■ Required action:
What appears from the first line of the data below through the line containing "(0)θ² + (-11)θ", both included, should be copied exactly, and nothing else.

Collected data:
::::::

set_option linter.unusedSimpArgs false in
set_option maxHeartbeats 1600000 in
/-- **`h(ℚ(θ) ⊔ ℚ_2)` is ODD for `θ³ + (0)θ² + (-11)θ + (-8) = 0`** (`ℚ(θ, √(2+√2))`, the second cyclotomic layer of the cubic field of discriminant `3596`):
genus theory for `A₂/A₁` — at most the two dyadic primes `(ξ)`, `(η)` of `A₁` ramify, no infinite place, `h(A₁)` odd, and `ε = -3 - 3 * θ + θ ^ 2` is not a norm
(k4-w1's `odd_classNumber_adjoin_sup_layer_two_d316` transported to `d = 3596`). KERNEL. [cite: Lang1990, Ch. 13 §4, Lemma 4.1 (PDF pp. 203–204)] [cite: Gras2003, IV.4 (genus theory)]
[cite: Washington1997, §13.1] -/
theorem odd_classNumber_adjoin_sup_layer_two_d3596
    (hθ : aeval θ (Cubic.toPoly ⟨1, ((0 : ℤ) : ℚ), ((-11 : ℤ) : ℚ), ((-8 : ℤ) : ℚ)⟩) = 0) :
    haveI : FiniteDimensional ℚ ↥ℚ⟮θ⟯ :=
      IntermediateField.adjoin.finiteDimensional ⟨_, Cubic.monic_of_a_eq_one', by rwa [← aeval_def]⟩
    haveI : FiniteDimensional ℚ ↥((CyclotomicZp.zpExtension 2).layer 2) := (CyclotomicZp.zpExtension 2).finiteDimensional_layer_holds 2
    haveI : NumberField ↥(ℚ⟮θ⟯ ⊔ (CyclotomicZp.zpExtension 2).layer 2) := NumberField.mk
    Odd (classNumber ↥(ℚ⟮θ⟯ ⊔ (CyclotomicZp.zpExtension 2).layer 2)) := by
  haveI : FiniteDimensional ℚ ↥ℚ⟮θ⟯ :=
    IntermediateField.adjoin.finiteDimensional ⟨_, Cubic.monic_of_a_eq_one', by rwa [← aeval_def]⟩
  haveI : FiniteDimensional ℚ ↥((CyclotomicZp.zpExtension 2).layer 1) := (CyclotomicZp.zpExtension 2).finiteDimensional_layer_holds 1
  haveI : FiniteDimensional ℚ ↥((CyclotomicZp.zpExtension 2).layer 2) := (CyclotomicZp.zpExtension 2).finiteDimensional_layer_holds 2
  haveI : NumberField ↥ℚ⟮θ⟯ := NumberField.mk
  haveI : NumberField ↥(ℚ⟮θ⟯ ⊔ (CyclotomicZp.zpExtension 2).layer 1) := NumberField.mk
  haveI : NumberField ↥(ℚ⟮θ⟯ ⊔ (CyclotomicZp.zpExtension 2).layer 2) := NumberField.mk
  obtain ⟨hreal2, hfin2, h3⟩ := layer_two_basics irreducible_cubic_d3596p hθ (isTotallyReal_adjoin_d3596p hθ)
  obtain ⟨-, hfin1, -⟩ := layer_one_basics irreducible_cubic_d3596p hθ (isTotallyReal_adjoin_d3596p hθ)
  haveI := hreal2
  have hodd3 : Odd (Module.finrank ℚ ↥ℚ⟮θ⟯) := by rw [h3]; decide
  -- a root `e ∈ ℚ_2` of `Ψ₂` and `t = e² − 2 ∈ ℚ_1`
  obtain ⟨e, he, -, he4⟩ := CyclotomicZp.exists_mem_layer_two_quartic_zpExtension
  have he0 : (fun x : AlgebraicClosure ℚ => x ^ 2 - 2)^[2] e = 0 := by
    simp only [Function.iterate_succ, Function.iterate_zero, Function.comp_apply, id_eq]
    linear_combination he4
  obtain ⟨ht, ht2⟩ := sq_sub_two_mem_layer_one_d316 he0
  -- the tower `ℚ(θ) ≤ A₁ ≤ A₂`
  have hK1 : ℚ⟮θ⟯ ≤ ℚ⟮θ⟯ ⊔ (CyclotomicZp.zpExtension 2).layer 1 := le_sup_left
  have hK2 : ℚ⟮θ⟯ ≤ ℚ⟮θ⟯ ⊔ (CyclotomicZp.zpExtension 2).layer 2 := le_sup_left
  have h12 : ℚ⟮θ⟯ ⊔ (CyclotomicZp.zpExtension 2).layer 1 ≤ ℚ⟮θ⟯ ⊔ (CyclotomicZp.zpExtension 2).layer 2 :=
    sup_le_sup_left ((CyclotomicZp.zpExtension 2).layer_mono (by norm_num : 1 ≤ 2)) _
  letI : Algebra ↥ℚ⟮θ⟯ ↥(ℚ⟮θ⟯ ⊔ (CyclotomicZp.zpExtension 2).layer 1) := (inclusion hK1).toRingHom.toAlgebra
  letI : Algebra ↥ℚ⟮θ⟯ ↥(ℚ⟮θ⟯ ⊔ (CyclotomicZp.zpExtension 2).layer 2) := (inclusion hK2).toRingHom.toAlgebra
  letI : Algebra ↥(ℚ⟮θ⟯ ⊔ (CyclotomicZp.zpExtension 2).layer 1) ↥(ℚ⟮θ⟯ ⊔ (CyclotomicZp.zpExtension 2).layer 2) :=
    (inclusion h12).toRingHom.toAlgebra
  have halg12 : ∀ c, algebraMap ↥(ℚ⟮θ⟯ ⊔ (CyclotomicZp.zpExtension 2).layer 1) ↥(ℚ⟮θ⟯ ⊔ (CyclotomicZp.zpExtension 2).layer 2) c =
      inclusion h12 c := fun _ => rfl
  haveI : IsScalarTower ℚ ↥ℚ⟮θ⟯ ↥(ℚ⟮θ⟯ ⊔ (CyclotomicZp.zpExtension 2).layer 1) :=
    IsScalarTower.of_algebraMap_eq fun q => ((inclusion hK1).commutes q).symm
  haveI : IsScalarTower ℚ ↥ℚ⟮θ⟯ ↥(ℚ⟮θ⟯ ⊔ (CyclotomicZp.zpExtension 2).layer 2) :=
    IsScalarTower.of_algebraMap_eq fun q => ((inclusion hK2).commutes q).symm
  haveI : IsScalarTower ℚ ↥(ℚ⟮θ⟯ ⊔ (CyclotomicZp.zpExtension 2).layer 1) ↥(ℚ⟮θ⟯ ⊔ (CyclotomicZp.zpExtension 2).layer 2) :=
    IsScalarTower.of_algebraMap_eq fun q => ((inclusion h12).commutes q).symm
  haveI : IsScalarTower ↥ℚ⟮θ⟯ ↥(ℚ⟮θ⟯ ⊔ (CyclotomicZp.zpExtension 2).layer 1) ↥(ℚ⟮θ⟯ ⊔ (CyclotomicZp.zpExtension 2).layer 2) :=
    IsScalarTower.of_algebraMap_eq fun _ => rfl
  haveI : Module.Finite ↥ℚ⟮θ⟯ ↥(ℚ⟮θ⟯ ⊔ (CyclotomicZp.zpExtension 2).layer 1) := Module.Finite.of_restrictScalars_finite ℚ ↥ℚ⟮θ⟯ _
  haveI : Module.Finite ↥ℚ⟮θ⟯ ↥(ℚ⟮θ⟯ ⊔ (CyclotomicZp.zpExtension 2).layer 2) := Module.Finite.of_restrictScalars_finite ℚ ↥ℚ⟮θ⟯ _
  haveI : Module.Finite ↥(ℚ⟮θ⟯ ⊔ (CyclotomicZp.zpExtension 2).layer 1) ↥(ℚ⟮θ⟯ ⊔ (CyclotomicZp.zpExtension 2).layer 2) :=
    Module.Finite.of_restrictScalars_finite ℚ _ _
  have hdegK1 : Module.finrank ↥ℚ⟮θ⟯ ↥(ℚ⟮θ⟯ ⊔ (CyclotomicZp.zpExtension 2).layer 1) = 2 := by
    have htower := Module.finrank_mul_finrank ℚ ↥ℚ⟮θ⟯ ↥(ℚ⟮θ⟯ ⊔ (CyclotomicZp.zpExtension 2).layer 1)
    rw [h3, hfin1] at htower
    omega
  have hdeg12 : Module.finrank ↥(ℚ⟮θ⟯ ⊔ (CyclotomicZp.zpExtension 2).layer 1) ↥(ℚ⟮θ⟯ ⊔ (CyclotomicZp.zpExtension 2).layer 2) = 2 := by
    have htower := Module.finrank_mul_finrank ℚ ↥(ℚ⟮θ⟯ ⊔ (CyclotomicZp.zpExtension 2).layer 1) ↥(ℚ⟮θ⟯ ⊔ (CyclotomicZp.zpExtension 2).layer 2)
    rw [hfin1, hfin2] at htower
    omega
  haveI : Algebra.IsQuadraticExtension ↥(ℚ⟮θ⟯ ⊔ (CyclotomicZp.zpExtension 2).layer 1) ↥(ℚ⟮θ⟯ ⊔ (CyclotomicZp.zpExtension 2).layer 2) :=
    ⟨hdeg12⟩
  haveI : IsGalois ↥(ℚ⟮θ⟯ ⊔ (CyclotomicZp.zpExtension 2).layer 1) ↥(ℚ⟮θ⟯ ⊔ (CyclotomicZp.zpExtension 2).layer 2) := inferInstance
  -- `e`, `t` as elements
  have heA : e ∈ ℚ⟮θ⟯ ⊔ (CyclotomicZp.zpExtension 2).layer 2 := (le_sup_right : (CyclotomicZp.zpExtension 2).layer 2 ≤ _) he
  have htA : e ^ 2 - 2 ∈ ℚ⟮θ⟯ ⊔ (CyclotomicZp.zpExtension 2).layer 1 := (le_sup_right : (CyclotomicZp.zpExtension 2).layer 1 ≤ _) ht
  set e' : ↥(ℚ⟮θ⟯ ⊔ (CyclotomicZp.zpExtension 2).layer 2) := ⟨e, heA⟩ with he'def
  set t' : ↥(ℚ⟮θ⟯ ⊔ (CyclotomicZp.zpExtension 2).layer 1) := ⟨e ^ 2 - 2, htA⟩ with ht'def
  have he'0 : (fun x : ↥(ℚ⟮θ⟯ ⊔ (CyclotomicZp.zpExtension 2).layer 2) => x ^ 2 - 2)^[2] e' = 0 := by
    apply (algebraMap ↥(ℚ⟮θ⟯ ⊔ (CyclotomicZp.zpExtension 2).layer 2) (AlgebraicClosure ℚ)).injective
    rw [NestedSqrtTwo.map_iterate, map_zero]
    exact he0
  have hs : e' ^ 2 = algebraMap ↥(ℚ⟮θ⟯ ⊔ (CyclotomicZp.zpExtension 2).layer 1) ↥(ℚ⟮θ⟯ ⊔ (CyclotomicZp.zpExtension 2).layer 2) (2 + t') := by
    apply (algebraMap ↥(ℚ⟮θ⟯ ⊔ (CyclotomicZp.zpExtension 2).layer 2) (AlgebraicClosure ℚ)).injective
    rw [halg12]
    change e ^ 2 = 2 + (e ^ 2 - 2)
    ring
  -- `e ∉ A₁`: `deg minpoly_{ℚ(θ)}(e) = 4 > 2 = [A₁ : ℚ(θ)]`
  have hsK : e' ∉ Set.range (algebraMap ↥(ℚ⟮θ⟯ ⊔ (CyclotomicZp.zpExtension 2).layer 1) ↥(ℚ⟮θ⟯ ⊔ (CyclotomicZp.zpExtension 2).layer 2)) := by
    rintro ⟨c, hc⟩
    have h4 : (minpoly ↥ℚ⟮θ⟯ e').natDegree = 4 := by
      rw [NestedSqrtTwo.minpoly_eq_of_odd_finrank hodd3 e' he'0, NestedSqrtTwo.natDegree_eq]; norm_num
    rw [← hc, minpoly.algebraMap_eq (algebraMap ↥(ℚ⟮θ⟯ ⊔ (CyclotomicZp.zpExtension 2).layer 1)
      ↥(ℚ⟮θ⟯ ⊔ (CyclotomicZp.zpExtension 2).layer 2)).injective] at h4
    have hle := minpoly.natDegree_le (A := ↥ℚ⟮θ⟯) c
    rw [h4, hdegK1] at hle
    omega
  -- layer-1 integers and the non-norm unit `ε`
  obtain ⟨bA, xA, sA, v₂, hbAval, hsAval, -, RbA, RxA, -, hsA2, -, -, -, -, hPξ, hPψ, hv₂unit, hv₂⟩ := layer_one_dyadic_d3596 hθ ht ht2
  obtain ⟨-, -, -, -, -, -, -, -, -, -, hεinv0⟩ := layer_one_ids_d3596 bA xA RbA RxA
  have hεinv : (-3 - 3 * bA + bA ^ 2) * (-11 - bA + bA ^ 2) = 1 := by linear_combination hεinv0
  set εu : (𝓞 ↥(ℚ⟮θ⟯ ⊔ (CyclotomicZp.zpExtension 2).layer 1))ˣ := Units.mkOfMulEqOne _ _ hεinv with hεudef
  have hεval : ((εu : 𝓞 ↥(ℚ⟮θ⟯ ⊔ (CyclotomicZp.zpExtension 2).layer 1)) : ↥(ℚ⟮θ⟯ ⊔ (CyclotomicZp.zpExtension 2).layer 1)) =
      inclusion hK1 (-3 - 3 * AdjoinSimple.gen ℚ θ + AdjoinSimple.gen ℚ θ ^ 2) := by
    rw [hεudef, Units.val_mkOfMulEqOne, NumberField.RingOfIntegers.coe_eq_algebraMap]
    simp only [map_add, map_sub, map_mul, map_pow, map_ofNat, map_neg, map_one, hbAval]
  have hne : ∀ a c : ↥(ℚ⟮θ⟯ ⊔ (CyclotomicZp.zpExtension 2).layer 1),
      a ^ 2 - (2 + t') * c ^ 2 ≠ ((εu : 𝓞 ↥(ℚ⟮θ⟯ ⊔ (CyclotomicZp.zpExtension 2).layer 1)) : ↥(ℚ⟮θ⟯ ⊔ (CyclotomicZp.zpExtension 2).layer 1)) := by
    intro a c h
    exact not_exists_sq_sub_mul_sq_eq_eps_sup_layer_one_d3596 hθ ht ht2 ⟨a, c, by rw [h, hεval]⟩
  have hK : Odd (classNumber ↥(ℚ⟮θ⟯ ⊔ (CyclotomicZp.zpExtension 2).layer 1)) := odd_classNumber_adjoin_sup_layer_one_d3596 hθ
  -- the integer `e` of `A₂`: `e² = 2 + t`, `A₂ = A₁[e]`
  set sB : 𝓞 ↥(ℚ⟮θ⟯ ⊔ (CyclotomicZp.zpExtension 2).layer 2) := ⟨e', NestedSqrtTwo.isIntegral he'0⟩ with hsBdef
  have hsBval : algebraMap (𝓞 ↥(ℚ⟮θ⟯ ⊔ (CyclotomicZp.zpExtension 2).layer 2)) ↥(ℚ⟮θ⟯ ⊔ (CyclotomicZp.zpExtension 2).layer 2) sB = e' := rfl
  have hsB2 : sB ^ 2 = algebraMap (𝓞 ↥(ℚ⟮θ⟯ ⊔ (CyclotomicZp.zpExtension 2).layer 1)) (𝓞 ↥(ℚ⟮θ⟯ ⊔ (CyclotomicZp.zpExtension 2).layer 2)) (2 + sA) := by
    apply NumberField.RingOfIntegers.coe_injective
    rw [map_pow, hsBval, hs,
      ← IsScalarTower.algebraMap_apply (𝓞 ↥(ℚ⟮θ⟯ ⊔ (CyclotomicZp.zpExtension 2).layer 1)) (𝓞 ↥(ℚ⟮θ⟯ ⊔ (CyclotomicZp.zpExtension 2).layer 2))
        ↥(ℚ⟮θ⟯ ⊔ (CyclotomicZp.zpExtension 2).layer 2),
      IsScalarTower.algebraMap_apply (𝓞 ↥(ℚ⟮θ⟯ ⊔ (CyclotomicZp.zpExtension 2).layer 1)) ↥(ℚ⟮θ⟯ ⊔ (CyclotomicZp.zpExtension 2).layer 1)
        ↥(ℚ⟮θ⟯ ⊔ (CyclotomicZp.zpExtension 2).layer 2), map_add, map_ofNat]
    change _ = algebraMap _ _ (2 + (sA : ↥(ℚ⟮θ⟯ ⊔ (CyclotomicZp.zpExtension 2).layer 1)))
    rw [hsAval, map_add, map_ofNat]
  have htint : IsIntegral ↥(ℚ⟮θ⟯ ⊔ (CyclotomicZp.zpExtension 2).layer 1) e' := (Algebra.IsIntegral.isIntegral (R := ℚ) e').tower_top
  have hgen : IntermediateField.adjoin ↥(ℚ⟮θ⟯ ⊔ (CyclotomicZp.zpExtension 2).layer 1) ({e'} : Set ↥(ℚ⟮θ⟯ ⊔ (CyclotomicZp.zpExtension 2).layer 2)) = ⊤ := by
    have h2le : 2 ≤ (minpoly ↥(ℚ⟮θ⟯ ⊔ (CyclotomicZp.zpExtension 2).layer 1) e').natDegree := (minpoly.two_le_natDegree_iff htint).mpr hsK
    refine IntermediateField.eq_of_le_of_finrank_eq le_top ?_
    rw [IntermediateField.adjoin.finrank htint, IntermediateField.finrank_top', hdeg12]
    exact le_antisymm ((minpoly.natDegree_le (A := ↥(ℚ⟮θ⟯ ⊔ (CyclotomicZp.zpExtension 2).layer 1)) (x := e')).trans hdeg12.le) h2le
  have hgenB : Algebra.adjoin ↥(ℚ⟮θ⟯ ⊔ (CyclotomicZp.zpExtension 2).layer 1) ({(sB : ↥(ℚ⟮θ⟯ ⊔ (CyclotomicZp.zpExtension 2).layer 2))} :
      Set ↥(ℚ⟮θ⟯ ⊔ (CyclotomicZp.zpExtension 2).layer 2)) = ⊤ := by
    rw [← NumberField.RingOfIntegers.coe_eq_algebraMap] at hsBval
    rw [hsBval, ← IntermediateField.adjoin_simple_toSubalgebra_of_isAlgebraic htint.isAlgebraic, hgen, IntermediateField.top_toSubalgebra]
  -- at most the two dyadic primes `(ξ)`, `(η)` of `A₁` ramify in `A₂`
  have hram : (∏ᶠ v : HeightOneSpectrum (𝓞 ↥(ℚ⟮θ⟯ ⊔ (CyclotomicZp.zpExtension 2).layer 1)),
      v.asIdeal.ramificationIdxIn (𝓞 ↥(ℚ⟮θ⟯ ⊔ (CyclotomicZp.zpExtension 2).layer 2))) ∣ 4 := by
    rw [AmbiguousClass.finprod_ramificationIdxIn_eq_pow_of_prime Nat.prime_two hdeg12]
    have hξ0 : Ideal.span {xA} ≠ ⊥ := by
      rw [Ne, Ideal.span_singleton_eq_bot]; intro h0; rw [h0] at hv₂; norm_num at hv₂
    have hψ0 : Ideal.span {5 + bA - bA ^ 2 - bA ^ 2 * xA} ≠ ⊥ := by
      rw [Ne, Ideal.span_singleton_eq_bot]; intro h0; rw [h0] at hv₂; norm_num at hv₂
    set w₁ : HeightOneSpectrum (𝓞 ↥(ℚ⟮θ⟯ ⊔ (CyclotomicZp.zpExtension 2).layer 1)) := ⟨Ideal.span {xA}, hPξ, hξ0⟩ with hw₁
    set w₂ : HeightOneSpectrum (𝓞 ↥(ℚ⟮θ⟯ ⊔ (CyclotomicZp.zpExtension 2).layer 1)) := ⟨Ideal.span {5 + bA - bA ^ 2 - bA ^ 2 * xA}, hPψ, hψ0⟩ with hw₂
    have hsub : {v : HeightOneSpectrum (𝓞 ↥(ℚ⟮θ⟯ ⊔ (CyclotomicZp.zpExtension 2).layer 1)) |
        v.asIdeal.ramificationIdxIn (𝓞 ↥(ℚ⟮θ⟯ ⊔ (CyclotomicZp.zpExtension 2).layer 2)) ≠ 1} ⊆ {w₁, w₂} := by
      intro v hv
      rw [Set.mem_setOf_eq] at hv
      -- `2 ∈ v` (else `v` is unramified in `A₂ = A₁(e)`, `e² = 2 + t`, `(2 + t)(2 - t) = 2`)
      have h2v : (2 : 𝓞 ↥(ℚ⟮θ⟯ ⊔ (CyclotomicZp.zpExtension 2).layer 1)) ∈ v.asIdeal := by
        by_contra h2
        apply hv
        haveI := v.isMaximal
        obtain ⟨Q, hQmax, hQover⟩ := Ideal.exists_maximal_ideal_liesOver_of_isIntegral
          (S := 𝓞 ↥(ℚ⟮θ⟯ ⊔ (CyclotomicZp.zpExtension 2).layer 2)) v.asIdeal
        haveI := hQmax
        haveI := hQover
        rw [Ideal.ramificationIdxIn_eq_ramificationIdx v.asIdeal Q
          (↥(ℚ⟮θ⟯ ⊔ (CyclotomicZp.zpExtension 2).layer 2) ≃ₐ[↥(ℚ⟮θ⟯ ⊔ (CyclotomicZp.zpExtension 2).layer 1)]
            ↥(ℚ⟮θ⟯ ⊔ (CyclotomicZp.zpExtension 2).layer 2))]
        have hunr : Algebra.IsUnramifiedAt (𝓞 ↥(ℚ⟮θ⟯ ⊔ (CyclotomicZp.zpExtension 2).layer 1)) Q := by
          refine isUnramifiedAt_of_sq_eq hsB2 hgenB Q fun hmem => h2 ?_
          have hu : 4 * (2 + sA) ∈ Q.under (𝓞 ↥(ℚ⟮θ⟯ ⊔ (CyclotomicZp.zpExtension 2).layer 1)) := by
            rw [Ideal.under_def, Ideal.mem_comap]; exact hmem
          rw [← Ideal.over_def Q v.asIdeal] at hu
          rcases v.isPrime.mem_or_mem hu with h | h
          · have h22 : (4 : 𝓞 ↥(ℚ⟮θ⟯ ⊔ (CyclotomicZp.zpExtension 2).layer 1)) = 2 * 2 := by norm_num
            rw [h22] at h
            exact (v.isPrime.mem_or_mem h).elim id id
          · have h2' : (2 + sA) * (2 - sA) ∈ v.asIdeal := v.asIdeal.mul_mem_right _ h
            have heq : (2 + sA) * (2 - sA) = (2 : 𝓞 ↥(ℚ⟮θ⟯ ⊔ (CyclotomicZp.zpExtension 2).layer 1)) := by
              linear_combination (-1 : 𝓞 ↥(ℚ⟮θ⟯ ⊔ (CyclotomicZp.zpExtension 2).layer 1)) * hsA2
            rwa [heq] at h2'
        exact Ideal.ramificationIdx_eq_one_iff.mpr hunr
      -- `ξ ∈ v ∨ η ∈ v`
      rw [← hv₂] at h2v
      have hπ : xA ∈ v.asIdeal ∨ (5 + bA - bA ^ 2 - bA ^ 2 * xA) ∈ v.asIdeal := by
        rcases v.isPrime.mem_or_mem h2v with h | h
        · rcases v.isPrime.mem_or_mem h with hu | hp
          · exact absurd (Ideal.eq_top_of_isUnit_mem _ hu hv₂unit) v.isPrime.ne_top
          · exact Or.inl (v.isPrime.mem_of_pow_mem 2 hp)
        · exact Or.inr (v.isPrime.mem_of_pow_mem 4 h)
      simp only [Set.mem_insert_iff, Set.mem_singleton_iff]
      rcases hπ with h | h
      · left
        apply HeightOneSpectrum.ext
        exact ((hPξ.isMaximal hξ0).eq_of_le v.isPrime.ne_top ((Ideal.span_singleton_le_iff_mem _).mpr h)).symm
      · right
        apply HeightOneSpectrum.ext
        exact ((hPψ.isMaximal hψ0).eq_of_le v.isPrime.ne_top ((Ideal.span_singleton_le_iff_mem _).mpr h)).symm
    have hle : {v : HeightOneSpectrum (𝓞 ↥(ℚ⟮θ⟯ ⊔ (CyclotomicZp.zpExtension 2).layer 1)) |
        v.asIdeal.ramificationIdxIn (𝓞 ↥(ℚ⟮θ⟯ ⊔ (CyclotomicZp.zpExtension 2).layer 2)) ≠ 1}.ncard ≤ 2 := by
      refine (Set.ncard_le_ncard hsub (Set.toFinite _)).trans ?_
      exact (Set.ncard_insert_le w₁ {w₂}).trans (by rw [Set.ncard_singleton])
    calc 2 ^ {v : HeightOneSpectrum (𝓞 ↥(ℚ⟮θ⟯ ⊔ (CyclotomicZp.zpExtension 2).layer 1)) |
          v.asIdeal.ramificationIdxIn (𝓞 ↥(ℚ⟮θ⟯ ⊔ (CyclotomicZp.zpExtension 2).layer 2)) ≠ 1}.ncard ∣ 2 ^ 2 := pow_dvd_pow 2 hle
      _ = 4 := by norm_num
  exact AmbiguousClass.odd_classNumber_of_quadratic_of_isTotallyReal_of_forall_sq_sub_mul_sq_ne hdeg12 hram hs hsK εu hne hK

::::::

■ Response to this exercise:
set_option linter.unusedSimpArgs false in
set_option maxHeartbeats 1600000 in
/-- **`h(ℚ(θ) ⊔ ℚ_2)` is ODD for `θ³ + (0)θ² + (-11)θ + (-8) = 0`** (`ℚ(θ, √(2+√2))`, the second cyclotomic layer of the cubic field of discriminant `3596`):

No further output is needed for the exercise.